::: Data in this exercise :::

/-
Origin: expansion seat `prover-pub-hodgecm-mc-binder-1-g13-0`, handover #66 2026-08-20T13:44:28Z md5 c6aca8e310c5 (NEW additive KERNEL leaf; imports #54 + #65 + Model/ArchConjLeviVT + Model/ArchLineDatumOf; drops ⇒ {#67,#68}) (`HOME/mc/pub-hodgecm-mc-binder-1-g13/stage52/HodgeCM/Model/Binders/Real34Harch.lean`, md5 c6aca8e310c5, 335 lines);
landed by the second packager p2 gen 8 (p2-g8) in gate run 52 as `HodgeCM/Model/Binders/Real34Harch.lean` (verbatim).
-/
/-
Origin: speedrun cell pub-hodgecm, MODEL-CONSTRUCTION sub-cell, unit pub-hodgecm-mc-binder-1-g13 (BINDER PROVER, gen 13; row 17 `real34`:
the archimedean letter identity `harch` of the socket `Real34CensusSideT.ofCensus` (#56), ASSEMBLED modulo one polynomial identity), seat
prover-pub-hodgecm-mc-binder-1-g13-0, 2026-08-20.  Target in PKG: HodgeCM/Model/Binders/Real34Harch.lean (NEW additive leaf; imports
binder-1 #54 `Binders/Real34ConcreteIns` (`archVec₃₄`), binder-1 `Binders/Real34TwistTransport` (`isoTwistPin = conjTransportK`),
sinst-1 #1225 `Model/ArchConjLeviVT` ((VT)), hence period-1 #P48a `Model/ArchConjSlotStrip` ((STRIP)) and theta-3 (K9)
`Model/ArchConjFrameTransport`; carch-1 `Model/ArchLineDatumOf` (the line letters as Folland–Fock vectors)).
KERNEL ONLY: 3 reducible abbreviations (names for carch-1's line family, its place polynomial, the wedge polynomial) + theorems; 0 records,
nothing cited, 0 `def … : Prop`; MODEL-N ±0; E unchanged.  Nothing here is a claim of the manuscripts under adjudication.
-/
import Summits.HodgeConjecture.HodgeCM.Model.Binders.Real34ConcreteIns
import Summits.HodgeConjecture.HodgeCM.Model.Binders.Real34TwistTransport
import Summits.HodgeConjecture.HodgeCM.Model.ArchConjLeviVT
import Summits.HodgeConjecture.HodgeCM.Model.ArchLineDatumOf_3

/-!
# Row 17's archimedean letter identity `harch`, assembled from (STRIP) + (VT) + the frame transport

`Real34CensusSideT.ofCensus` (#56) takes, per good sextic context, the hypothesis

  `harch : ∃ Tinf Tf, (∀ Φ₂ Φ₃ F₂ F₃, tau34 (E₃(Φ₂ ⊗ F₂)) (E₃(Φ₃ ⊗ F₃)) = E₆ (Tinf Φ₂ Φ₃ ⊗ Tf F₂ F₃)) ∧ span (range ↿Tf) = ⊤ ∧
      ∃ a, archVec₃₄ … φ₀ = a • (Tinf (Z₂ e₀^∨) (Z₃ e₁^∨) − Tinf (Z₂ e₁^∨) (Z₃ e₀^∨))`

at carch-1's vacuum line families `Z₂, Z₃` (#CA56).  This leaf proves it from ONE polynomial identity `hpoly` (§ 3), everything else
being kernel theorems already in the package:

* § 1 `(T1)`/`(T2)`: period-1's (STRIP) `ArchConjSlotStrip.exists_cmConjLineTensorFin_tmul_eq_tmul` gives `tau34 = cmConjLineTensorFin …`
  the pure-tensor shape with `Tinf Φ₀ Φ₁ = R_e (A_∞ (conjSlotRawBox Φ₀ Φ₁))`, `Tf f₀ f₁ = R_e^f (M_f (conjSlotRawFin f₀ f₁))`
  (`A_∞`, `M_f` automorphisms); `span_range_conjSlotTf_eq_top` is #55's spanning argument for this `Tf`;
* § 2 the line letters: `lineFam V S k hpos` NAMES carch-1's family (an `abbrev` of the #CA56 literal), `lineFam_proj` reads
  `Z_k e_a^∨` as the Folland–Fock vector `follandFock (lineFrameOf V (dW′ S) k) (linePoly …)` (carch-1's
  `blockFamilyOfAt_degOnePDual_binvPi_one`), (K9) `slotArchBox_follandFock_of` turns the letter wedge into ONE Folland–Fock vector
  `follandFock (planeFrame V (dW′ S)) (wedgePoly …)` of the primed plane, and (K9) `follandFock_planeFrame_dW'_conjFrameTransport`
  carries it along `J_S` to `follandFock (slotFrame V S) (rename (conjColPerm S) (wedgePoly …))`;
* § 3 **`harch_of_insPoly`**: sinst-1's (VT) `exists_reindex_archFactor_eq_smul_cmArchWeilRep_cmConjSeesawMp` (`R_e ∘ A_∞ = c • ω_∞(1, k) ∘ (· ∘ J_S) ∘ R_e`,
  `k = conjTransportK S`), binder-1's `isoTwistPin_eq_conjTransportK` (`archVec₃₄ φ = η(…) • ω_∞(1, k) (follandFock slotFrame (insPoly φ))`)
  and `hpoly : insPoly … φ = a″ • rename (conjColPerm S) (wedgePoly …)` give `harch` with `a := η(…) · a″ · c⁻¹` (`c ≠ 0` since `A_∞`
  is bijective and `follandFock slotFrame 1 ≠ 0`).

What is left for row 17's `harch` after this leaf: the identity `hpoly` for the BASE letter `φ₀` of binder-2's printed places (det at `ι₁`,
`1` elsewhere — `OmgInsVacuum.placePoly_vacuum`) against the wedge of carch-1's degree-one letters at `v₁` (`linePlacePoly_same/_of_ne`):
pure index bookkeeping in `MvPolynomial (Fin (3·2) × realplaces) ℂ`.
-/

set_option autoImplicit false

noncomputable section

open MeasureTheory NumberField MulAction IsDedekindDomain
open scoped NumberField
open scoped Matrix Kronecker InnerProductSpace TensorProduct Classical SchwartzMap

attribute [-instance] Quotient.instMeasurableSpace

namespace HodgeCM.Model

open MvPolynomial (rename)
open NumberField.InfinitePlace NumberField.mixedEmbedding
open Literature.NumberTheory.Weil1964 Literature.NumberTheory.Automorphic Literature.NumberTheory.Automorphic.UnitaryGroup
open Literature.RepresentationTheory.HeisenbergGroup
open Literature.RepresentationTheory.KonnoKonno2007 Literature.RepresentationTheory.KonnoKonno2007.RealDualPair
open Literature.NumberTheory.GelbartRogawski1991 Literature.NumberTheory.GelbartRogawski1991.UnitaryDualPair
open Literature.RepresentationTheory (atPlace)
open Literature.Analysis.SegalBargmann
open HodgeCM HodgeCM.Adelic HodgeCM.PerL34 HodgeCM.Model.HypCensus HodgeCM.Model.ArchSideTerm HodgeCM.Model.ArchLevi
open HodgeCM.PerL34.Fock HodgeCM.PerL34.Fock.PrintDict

:::

**Try it:** Write out, word for word, the line containing "open HodgeCM HodgeCM.Adelic" and all the lines after it in the entries above, and nothing more.

**Reply:**
open HodgeCM HodgeCM.Adelic HodgeCM.PerL34 HodgeCM.Model.HypCensus HodgeCM.Model.ArchSideTerm HodgeCM.Model.ArchLevi
open HodgeCM.PerL34.Fock HodgeCM.PerL34.Fock.PrintDict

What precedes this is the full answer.